Here, the problem is that the Student class creates an object of concrete StudentRepository class using the new keyword and makes both tightly coupled. This leads to the following problems:

  • Creating objects using the new keyword at all places is repeated code. The object creation is not in one place. Violation of the Do Not Repeat Yourself (DRY) principle. If there is some change in the constructor of the StudentRepository class then we need to make the changes in all the places. If object creation is in one place then it would be easy to maintain the code.
  • Creating an object using new also make unit testing impossible. We cannot unit test the Student class separately.
  • The StudentRepository class is a concrete class, so any changes in the class will require changing the Student class too.

DIP says that high-level modules should not depend on the low-level module. Both should depend on abstraction. Here, abstraction means use of interface or abstract class.

The following is the result of applying the DIP principle to the above example.

Example: Classes after applying DIP
public class Student
{
    public int StudentId { get; set; }
    public string FirstName { get; set; }
    public string LastName { get; set; }
    public DateTime DoB { get; set; }

    private IStudentRepository _stdRepo;

    public Student(IStudentRepository stdRepo)
    {
        _stdRepo = stdRepo;
    }

    public void Save()
    {
        _stdRepo.AddStudent(this);
    }
}

public interface IStudentRepository
{
    void AddStudent(Student std);
    void EditStudent(Student std);
    void DeleteStudent(Student std);
        
    IList<Student> GetAllStudents();
}

public class StudentRepository : IStudentRepository
{
    public void AddStudent(Student std)
    {
        //code removed for clarity
    }

    public void DeleteStudent(Student std)
    {
        //code removed for clarity
    }

    public void EditStudent(Student std)
    {
        //code removed for clarity
    }

    public IList<Student> GetAllStudents()
    {
        //code removed for clarity
    }
}

The StudentRepository class above implements the IStudentRepository interface. Here, IStudentRepository is an abstraction of CRUD operations for student-related data. The StudentRepository class provides the implementation of that methods, so it depends on the methods of the IStudentRepository interface.

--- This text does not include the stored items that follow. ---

/-
Copyright (c) 2026. All rights reserved.
Released under Apache 2.0 license as described in the file LICENSE.
Authors: abc-iut cell, seat abc-iut-L4-t9 (gen 3; block W2-B2, model of [AbsTopIII] Cor 3.7).
-/
import Literature.AnabelianGeometry.AbsoluteAnabelian.AbsTopIII.MLFGaloisModelRigidity
import Literature.AnabelianGeometry.AbsoluteAnabelian.GaloisPadicLogPerfection
import HarnessLib

/-!
# [AbsTopIII] Def 3.1 (iv): the arithmetic data `k̄^×`, `(k̄^×)^pf` on `ℚ̄_p`, their Galois actions, and the
# maps `ι_×`, `ι_log` on arithmetic data (with the Lemma-3.4 separation `[p] ∉ ι_log(k̄^×)`)

S. Mochizuki, *Topics in absolute anabelian geometry III* [MochizukiAbsTopIII2015] (kurims manuscript
`paper:url-5493eb38cbb7`), Def 3.1 (iv) p. 69: "`λ^×`, `λ^{×pf}` [...] (the ind-topological space `k̄^×`
[resp. `(k̄^×)^pf`], with its natural `Π_k`-action) [...] `ι_log : λ^× ∘ log_{TF,TF} → λ^{×pf}` for the
natural transformation induced by the natural inclusion `(k~)^× ↪ k~ = (𝒪^×_k̄)^pf ↪ (k̄^×)^pf` and
`ι_× : λ^× → λ^{×pf}` for the natural transformation induced by the natural map `k̄^× → (k̄^×)^pf`";
Lemma 3.4 p. 74: "an inclusion `α^pf((𝒪^⊳_k̄)^pf) ⊆ (𝒪^×_k̄)^pf` would imply that `(𝒪^⊳_k̄)^pf ⊆
(𝒪^×_k̄)^pf`, a contradiction".

First half of the construction of the MODEL `BiAnabelianSetting` of Cor 3.7 (abc-iut-L4-t9; continued in
`MLFLogFrobeniusFunctors.lean`): the OBJECT-LEVEL arithmetic data over the fixed closure `ℚ̄_p`,

* `TimesCarrier p` — `k̄^× = ℚ̄_pˣ`; `TimesPfCarrier p` — `(k̄^×)^pf = ℚ̄_pˣ/μ` (the perfection of the
  divisible group `k̄^×` is its quotient by the torsion `μ`, as in abc-iut-L6-d2's
  `GaloisPadicLogPerfection` for `(𝒪^×_k̄)^pf`); both as bare types with the DISCRETE topology
  (Rmk 3.1.1 p. 70 convention, cf. abc-iut-L4-t2's topology-free `TF/TM` data; the ind-topology of
  print is not modelled), hence objects of `TS`;
* `unitsGal σ`, `unitsPfGal σ` — the actions of `σ ∈ Gal(ℚ̄_p/ℚ_p)`;
* `timesToPf` — `ι_×` on data (the quotient map); `iotaLogMap` — `ι_log` on data IN LOG-COORDINATES:
  `y ↦ [log_k̄⁻¹(y)]` via the REAL logarithm (abc-iut-L3-t11's `GaloisPadicLog.ofPadicAlgCl`,
  abc-iut-L6-d2's `logEquiv : 𝒪^×_k̄/μ ≃ k̄`), `Gal(ℚ̄_p/ℚ_p)`-equivariant (`iotaLogMap_unitsGal`);
* `iotaLogMap_ne_timesToPf_prime` — the Lemma-3.4 separation used by Cor 3.6 (iv) / 3.7 (iv):
  `ι_log(y) ≠ [p] = ι_×(p)` for every `y` (`ι_log` lands in `(𝒪^×_k̄)^pf`, and `‖p‖ < 1`).

HONEST FRAMING: kernel constructions over refereed pre-IUT definitions (residue characteristic `p`, fixed
closure `ℚ̄_p`); nothing here bears on [IUTchIII] Cor. 3.12.
-/

set_option autoImplicit false

noncomputable section

namespace Literature.AnabelianGeometry.AbsoluteAnabelian.AbsTopIII

open Literature.NumberTheory.Transcendental

variable (p : ℕ) [hp : Fact p.Prime]

/-! ## The arithmetic data `k̄^×` and `(k̄^×)^pf = k̄^×/μ` as discrete `TS`-objects -/

/-- The arithmetic datum `k̄^× = ℚ̄_p^×` of `λ^×(Π ↷ k̄)`, as a bare type carrying the DISCRETE topology
(Rmk 3.1.1 convention; a type synonym of `ℚ̄_pˣ`, so that no topology of `ℚ̄_p` is inherited).
[cite: MochizukiAbsTopIII2015, Definition 3.1 (iv) p.69] -/
def TimesCarrier : Type := (PadicAlgCl p)ˣ

/-- The group structure of `k̄^×`. [cite: MochizukiAbsTopIII2015, Definition 3.1 (iv) p.69] -/
instance : CommGroup (TimesCarrier p) := inferInstanceAs (CommGroup (PadicAlgCl p)ˣ)

/-- The discrete topology on `k̄^×`. [cite: MochizukiAbsTopIII2015, Remark 3.1.1 p.70] -/
instance : TopologicalSpace (TimesCarrier p) := ⊥

/-- `k̄^×` is discrete. [cite: MochizukiAbsTopIII2015, Remark 3.1.1 p.70] -/
instance : DiscreteTopology (TimesCarrier p) := ⟨rfl⟩

/-- A discrete space is locally compact (so `k̄^×` is an object of `TS`).
[cite: MochizukiAbsTopIII2015, Definition 3.1 (i) p.66] -/
instance : LocallyCompactSpace (TimesCarrier p) :=
  ⟨fun x _ hn => ⟨{x}, by rw [nhds_discrete]; exact Filter.mem_pure.2 rfl,
    Set.singleton_subset_iff.2 (mem_of_mem_nhds hn), isCompact_singleton⟩⟩

variable {p} in
/-- An element of `k̄^×` as a unit of `ℚ̄_p`. [cite: MochizukiAbsTopIII2015, Definition 3.1 (iv) p.69] -/
def TimesCarrier.toUnits (u : TimesCarrier p) : (PadicAlgCl p)ˣ := u

variable {p} in
/-- A unit of `ℚ̄_p` as an element of `k̄^×`. [cite: MochizukiAbsTopIII2015, Definition 3.1 (iv) p.69] -/
def TimesCarrier.ofUnits (u : (PadicAlgCl p)ˣ) : TimesCarrier p := u

variable {p} in
/-- `toUnits ∘ ofUnits = id`. [cite: MochizukiAbsTopIII2015, Definition 3.1 (iv) p.69] -/
@[simp] theorem TimesCarrier.toUnits_ofUnits (u : (PadicAlgCl p)ˣ) : (TimesCarrier.ofUnits u).toUnits = u :=
  rfl

variable {p} in
/-- Elements of `k̄^×` are determined by their values in `ℚ̄_p`. [cite: MochizukiAbsTopIII2015, Definition 3.1 (iv) p.69] -/
theorem TimesCarrier.ext {u v : TimesCarrier p} (h : (u.toUnits : PadicAlgCl p) = v.toUnits) : u = v :=
  Units.ext h

/-- The torsion subgroup `μ = μ(k̄)` of `k̄^×` (roots of unity).
[cite: MochizukiAbsTopIII2015, Definition 3.1 (i) p.66] -/
abbrev rootsOfUnityTorsion : Subgroup (TimesCarrier p) := CommGroup.torsion (TimesCarrier p)

/-- The arithmetic datum `(k̄^×)^pf = ℚ̄_p^×/μ` of `λ^{×pf}(Π ↷ k̄)` (perfection of the divisible group
`k̄^×` = quotient by its torsion), as a bare type carrying the DISCRETE topology.
[cite: MochizukiAbsTopIII2015, Definition 3.1 (iv) p.69] -/
def TimesPfCarrier : Type := TimesCarrier p ⧸ rootsOfUnityTorsion p

/-- The group structure of `(k̄^×)^pf`. [cite: MochizukiAbsTopIII2015, Definition 3.1 (iv) p.69] -/
instance : CommGroup (TimesPfCarrier p) :=
  inferInstanceAs (CommGroup (TimesCarrier p ⧸ rootsOfUnityTorsion p))

/-- The discrete topology on `(k̄^×)^pf`. [cite: MochizukiAbsTopIII2015, Remark 3.1.1 p.70] -/
instance : TopologicalSpace (TimesPfCarrier p) := ⊥

/-- `(k̄^×)^pf` is discrete. [cite: MochizukiAbsTopIII2015, Remark 3.1.1 p.70] -/
instance : DiscreteTopology (TimesPfCarrier p) := ⟨rfl⟩

/-- A discrete space is locally compact (so `(k̄^×)^pf` is an object of `TS`).
[cite: MochizukiAbsTopIII2015, Definition 3.1 (i) p.66] -/
instance : LocallyCompactSpace (TimesPfCarrier p) :=
  ⟨fun x _ hn => ⟨{x}, by rw [nhds_discrete]; exact Filter.mem_pure.2 rfl,
    Set.singleton_subset_iff.2 (mem_of_mem_nhds hn), isCompact_singleton⟩⟩

variable {p}

/-- `ι_× : k̄^× → (k̄^×)^pf`, "the natural map", as a group homomorphism.
[cite: MochizukiAbsTopIII2015, Definition 3.1 (iv) p.69] -/
def timesToPf : TimesCarrier p →* TimesPfCarrier p := QuotientGroup.mk' (rootsOfUnityTorsion p)

/-- `ι_×` is the quotient map. [cite: MochizukiAbsTopIII2015, Definition 3.1 (iv) p.69] -/
theorem timesToPf_apply (u : TimesCarrier p) :
    timesToPf u = (QuotientGroup.mk u : TimesCarrier p ⧸ rootsOfUnityTorsion p) := rfl

/-- `[u] = [v]` in `(k̄^×)^pf` iff `u / v` is a root of unity. [cite: MochizukiAbsTopIII2015, Definition 3.1 (iv) p.69] -/
theorem timesToPf_eq_iff (u v : TimesCarrier p) :
    timesToPf u = timesToPf v ↔ ∃ n : ℕ, 0 < n ∧ ((u.toUnits : PadicAlgCl p) / v.toUnits) ^ n = 1 := by
  have h : timesToPf u = timesToPf v ↔ u / v ∈ rootsOfUnityTorsion p := QuotientGroup.eq_iff_div_mem
  rw [h, CommGroup.mem_torsion, isOfFinOrder_iff_pow_eq_one]
  refine exists_congr fun n => and_congr_right fun _ => ?_
  rw [← Units.val_div_eq_div_val, ← Units.val_pow_eq_pow_val, Units.val_eq_one]
  exact Iff.rfl

/-- The action of `σ ∈ Gal(ℚ̄_p/ℚ_p)` on `k̄^×` (restriction of the field automorphism to units).
[cite: MochizukiAbsTopIII2015, Definition 3.1 (iv) p.69] -/
def unitsGal (σ : PadicAlgCl p ≃ₐ[ℚ_[p]] PadicAlgCl p) : TimesCarrier p →* TimesCarrier p :=
  Units.map (σ : PadicAlgCl p →* PadicAlgCl p)

/-- The value of `σ · u` is `σ(u)`. [cite: MochizukiAbsTopIII2015, Definition 3.1 (iv) p.69] -/
@[simp] theorem coe_unitsGal (σ : PadicAlgCl p ≃ₐ[ℚ_[p]] PadicAlgCl p) (u : TimesCarrier p) :
    ((unitsGal σ u).toUnits : PadicAlgCl p) = σ (u.toUnits : PadicAlgCl p) := rfl

/-- `unitsGal` is multiplicative in `σ`. [cite: MochizukiAbsTopIII2015, Definition 3.1 (iv) p.69] -/
theorem unitsGal_mul (σ τ : PadicAlgCl p ≃ₐ[ℚ_[p]] PadicAlgCl p) (u : TimesCarrier p) :
    unitsGal (σ * τ) u = unitsGal σ (unitsGal τ u) := TimesCarrier.ext rfl

/-- `unitsGal 1 = id`. [cite: MochizukiAbsTopIII2015, Definition 3.1 (iv) p.69] -/
theorem unitsGal_one (u : TimesCarrier p) : unitsGal (1 : PadicAlgCl p ≃ₐ[ℚ_[p]] PadicAlgCl p) u = u :=
  TimesCarrier.ext rfl

/-- `σ ∈ Gal(ℚ̄_p/ℚ_p)` maps roots of unity to roots of unity: `μ ≤ σ⁻¹(μ)` (so the action descends to
`(k̄^×)^pf`). [cite: MochizukiAbsTopIII2015, Definition 3.1 (iv) p.69] -/
theorem torsion_le_comap_unitsGal (σ : PadicAlgCl p ≃ₐ[ℚ_[p]] PadicAlgCl p) :
    rootsOfUnityTorsion p ≤ (rootsOfUnityTorsion p).comap (unitsGal σ) := fun u hu => by
  rw [Subgroup.mem_comap, CommGroup.mem_torsion]
  exact (unitsGal σ).isOfFinOrder ((CommGroup.mem_torsion _).mp hu)

/-- The action of `σ ∈ Gal(ℚ̄_p/ℚ_p)` on `(k̄^×)^pf = k̄^×/μ`. [cite: MochizukiAbsTopIII2015, Definition 3.1 (iv) p.69] -/
def unitsPfGal (σ : PadicAlgCl p ≃ₐ[ℚ_[p]] PadicAlgCl p) : TimesPfCarrier p →* TimesPfCarrier p :=
  QuotientGroup.map _ _ (unitsGal σ) (torsion_le_comap_unitsGal σ)

/-- `unitsPfGal σ [u] = [σ u]`. [cite: MochizukiAbsTopIII2015, Definition 3.1 (iv) p.69] -/
@[simp] theorem unitsPfGal_mk (σ : PadicAlgCl p ≃ₐ[ℚ_[p]] PadicAlgCl p) (u : TimesCarrier p) :
    unitsPfGal σ (timesToPf u) = timesToPf (unitsGal σ u) := rfl

/-- `unitsPfGal` is multiplicative in `σ`. [cite: MochizukiAbsTopIII2015, Definition 3.1 (iv) p.69] -/
theorem unitsPfGal_mul (σ τ : PadicAlgCl p ≃ₐ[ℚ_[p]] PadicAlgCl p) (x : TimesPfCarrier p) :
    unitsPfGal (σ * τ) x = unitsPfGal σ (unitsPfGal τ x) := by
  induction x using QuotientGroup.induction_on with
  | H u => exact congrArg timesToPf (unitsGal_mul σ τ u)

/-- `unitsPfGal 1 = id`. [cite: MochizukiAbsTopIII2015, Definition 3.1 (iv) p.69] -/
theorem unitsPfGal_one (x : TimesPfCarrier p) :
    unitsPfGal (1 : PadicAlgCl p ≃ₐ[ℚ_[p]] PadicAlgCl p) x = x := by
  induction x using QuotientGroup.induction_on with
  | H u => exact congrArg timesToPf (unitsGal_one u)

/-! ## `ι_log` on the arithmetic data: `k̄^× = (k~)^× ↪ k~ = (𝒪^×_k̄)^pf ↪ (k̄^×)^pf` in log-coordinates -/

/-- The real `p`-adic logarithm of `ℚ̄_p` as abc-iut-L4-t2's `GaloisPadicLog` (abc-iut-L3-t11).
[cite: MochizukiAbsTopIII2015, Definition 3.1 (i) p.66] -/
abbrev padicLog (p : ℕ) [Fact p.Prime] : GaloisPadicLog ℚ_[p] (PadicAlgCl p) :=
  GaloisPadicLog.ofPadicAlgCl p

/-- The inclusion `(𝒪^×_k̄)^pf = 𝒪^×_k̄/μ ↪ (k̄^×)^pf = k̄^×/μ` (abc-iut-L6-d2's `unitGroup` realises
`𝒪^×_k̄` inside `k̄^×`). [cite: MochizukiAbsTopIII2015, Definition 3.1 (iv) p.69] -/
def unitsPfIncl : unitGroup ℚ_[p] (PadicAlgCl p) ⧸ CommGroup.torsion (unitGroup ℚ_[p] (PadicAlgCl p)) →*
    TimesPfCarrier p :=
  QuotientGroup.map _ _ ((unitGroup ℚ_[p] (PadicAlgCl p)).subtype : _ →* TimesCarrier p) fun u hu => by
    rw [Subgroup.mem_comap, CommGroup.mem_torsion]
    exact MonoidHom.isOfFinOrder _ ((CommGroup.mem_torsion _).mp hu)

/-- `unitsPfIncl [u] = [u]`. [cite: MochizukiAbsTopIII2015, Definition 3.1 (iv) p.69] -/
@[simp] theorem unitsPfIncl_mk (u : unitGroup ℚ_[p] (PadicAlgCl p)) :
    unitsPfIncl (QuotientGroup.mk u) = timesToPf (TimesCarrier.ofUnits (u : (PadicAlgCl p)ˣ)) := rfl

/-- **`ι_log` on arithmetic data, in log-coordinates**: `y ∈ k̄^× = (k~)^×` (the element of `(k~)^×` with
log-coordinate `y`) goes to the class in `(k̄^×)^pf` of `log_k̄⁻¹(y) ∈ (𝒪^×_k̄)^pf` — "the natural inclusion
`(k~)^× ↪ k~ = (𝒪^×_k̄)^pf ↪ (k̄^×)^pf`". A map of SPACES (it intertwines the field structure of `k~` with
the multiplicative structure of `k̄^×`, not the group structures). [cite: MochizukiAbsTopIII2015, Definition 3.1 (iv) p.69] -/
def iotaLogMap (u : TimesCarrier p) : TimesPfCarrier p :=
  unitsPfIncl ((padicLog p).logEquiv.symm (Multiplicative.ofAdd (u.toUnits : PadicAlgCl p)))

/-- `ι_log` lands in the image of `(𝒪^×_k̄)^pf`: `ι_log(y) = [v]` for a unit `v` of `𝒪_k̄`.
[cite: MochizukiAbsTopIII2015, Definition 3.1 (iv) p.69] -/
theorem iotaLogMap_mem_range (u : TimesCarrier p) :
    ∃ v : (PadicAlgCl p)ˣ, (v : PadicAlgCl p) ∈ unitSubmonoid ℚ_[p] (PadicAlgCl p) ∧
      iotaLogMap u = timesToPf (TimesCarrier.ofUnits v) := by
  obtain ⟨w, hw⟩ := QuotientGroup.mk_surjective
    ((padicLog p).logEquiv.symm (Multiplicative.ofAdd (u.toUnits : PadicAlgCl p)))
  exact ⟨(w : (PadicAlgCl p)ˣ), w.2, by rw [iotaLogMap, ← hw, unitsPfIncl_mk]⟩

/-- **Equivariance/naturality engine of `ι_log`**: for `σ ∈ Gal(ℚ̄_p/ℚ_p)`,
`ι_log(σ y) = σ · ι_log(y)` — because `log_k̄` is `Gal(ℚ̄_p/ℚ_p)`-equivariant (abc-iut-L6-d2's
`logEquiv_unitsModTorsionGaloisMap`). [cite: MochizukiAbsTopIII2015, Definition 3.1 (iv) p.69] -/
theorem iotaLogMap_unitsGal (σ : PadicAlgCl p ≃ₐ[ℚ_[p]] PadicAlgCl p) (u : TimesCarrier p) :
    iotaLogMap (unitsGal σ u) = unitsPfGal σ (iotaLogMap u) := by
  -- `log_k̄⁻¹(σ y) = σ · log_k̄⁻¹(y)` in `(𝒪^×_k̄)^pf`
  have hσx : (padicLog p).logEquiv.symm (Multiplicative.ofAdd (σ (u.toUnits : PadicAlgCl p))) =
      unitsModTorsionGaloisMap σ
        ((padicLog p).logEquiv.symm (Multiplicative.ofAdd (u.toUnits : PadicAlgCl p))) := by
    apply (padicLog p).logEquiv.injective
    rw [MulEquiv.apply_symm_apply, (padicLog p).logEquiv_unitsModTorsionGaloisMap σ,
      MulEquiv.apply_symm_apply, toAdd_ofAdd]
  change unitsPfIncl ((padicLog p).logEquiv.symm (Multiplicative.ofAdd (σ (u.toUnits : PadicAlgCl p)))) =
    unitsPfGal σ (unitsPfIncl ((padicLog p).logEquiv.symm
      (Multiplicative.ofAdd (u.toUnits : PadicAlgCl p))))
  rw [hσx]
  -- both sides are `[σ v]` for `log_k̄⁻¹(y) = [v]`
  generalize (padicLog p).logEquiv.symm (Multiplicative.ofAdd (u.toUnits : PadicAlgCl p)) = x
  induction x using QuotientGroup.induction_on with
  | H v => rfl

variable (p) in
/-- The unit `p ∈ k̄^×` (a non-unit of `𝒪_k̄`). [cite: MochizukiAbsTopIII2015, Lemma 3.4 p.74] -/
def primeTimes : TimesCarrier p :=
  TimesCarrier.ofUnits (Units.mk0 (p : PadicAlgCl p) (IwasawaLog.natCast_prime_ne_zero p))

/-- The value of `primeTimes` is `p`. [cite: MochizukiAbsTopIII2015, Lemma 3.4 p.74] -/
@[simp] theorem coe_primeTimes : ((primeTimes p).toUnits : PadicAlgCl p) = p := rfl

/-- A non-unit of `𝒪_k̄` is not in the image of `ι_log`: concretely `[p] ∉ ι_log(k̄^×)`, since
`ι_log` lands in `(𝒪^×_k̄)^pf` and no power of `v · p⁻¹` (`v` a unit) is `1` (`‖p‖ < 1`) — the content
of Lemma 3.4 used by Cor 3.6 (iv) / 3.7 (iv): "`(𝒪^⊳_k̄)^pf ⊆ (𝒪^×_k̄)^pf`, a contradiction" (cf.
abc-iut-L4-t2's `pow_not_mem_unitSubmonoid_of_preserves`). [cite: MochizukiAbsTopIII2015, Lemma 3.4 p.74] -/
theorem iotaLogMap_ne_timesToPf_prime (u : TimesCarrier p) : iotaLogMap u ≠ timesToPf (primeTimes p) := by
  obtain ⟨v, hv, hvu⟩ := iotaLogMap_mem_range u
  rw [hvu, Ne, timesToPf_eq_iff]
  rintro ⟨n, hn, hvn⟩
  rw [TimesCarrier.toUnits_ofUnits, coe_primeTimes] at hvn
  have hv1 : ‖(v : PadicAlgCl p)‖ = 1 := (PadicAlgCl.mem_unitSubmonoid_iff _).mp hv
  have hnorm : (‖(v : PadicAlgCl p)‖ / ‖(p : PadicAlgCl p)‖) ^ n = 1 := by
    rw [← norm_div, ← norm_pow, hvn, norm_one]
  rw [hv1, PadicAlgCl.norm_natCast_prime, one_div, inv_inv] at hnorm
  have hp1 : (1 : ℝ) < p := by exact_mod_cast hp.out.one_lt
  exact absurd hnorm (ne_of_gt (one_lt_pow₀ hp1 hn.ne'))

end Literature.AnabelianGeometry.AbsoluteAnabelian.AbsTopIII

end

The Student class does not create an object of the StudentRepository class using the new keyword. The constructor requires a parameter of the IStudentRepository class which will be passed from the calling code. Thus, it also depends on the abstraction (interface) rather than the low-level concrete class (StudentRepository).

This will create loose coupling and also make each class unit testable. The caller of the Student class can pass an object of any class that implements the IStudentRepository interface and by so not tied to the specific concrete class.

public static void Main(string[] args)
    {
	    //for production
	    Student std1 = new Student(new StudentRepository);

	    //for unit test
	    Student std2 = new Student(new TestStudentRepository);
    }
}

Instead of creating manually, you can use the factory class to create it, so that all the object creation will be in one place.

Example: DIP using Factory Class
public class RepositoryFactory
{
    public static IStudentRepository GetStudentRepository() 
    {
        return new StudentRepository();
    }

    public static IStudentRepository GetTestStudentRepository() 
    {
        return new TestStudentRepository();
    }
}

public class Program
{
    public static void Main(string[] args)
    {
	    //for production
	    Student std1 = new Student(RepositoryFactory.GetStudentRepository());

	    //for unit test
	    Student std2 = new Student(RepositoryFactory.TestGetStudentRepository());
    }
}

It is recommended to use Dependency Injection and IoC containers for creating and passing objects of low-level classes to high-level classes.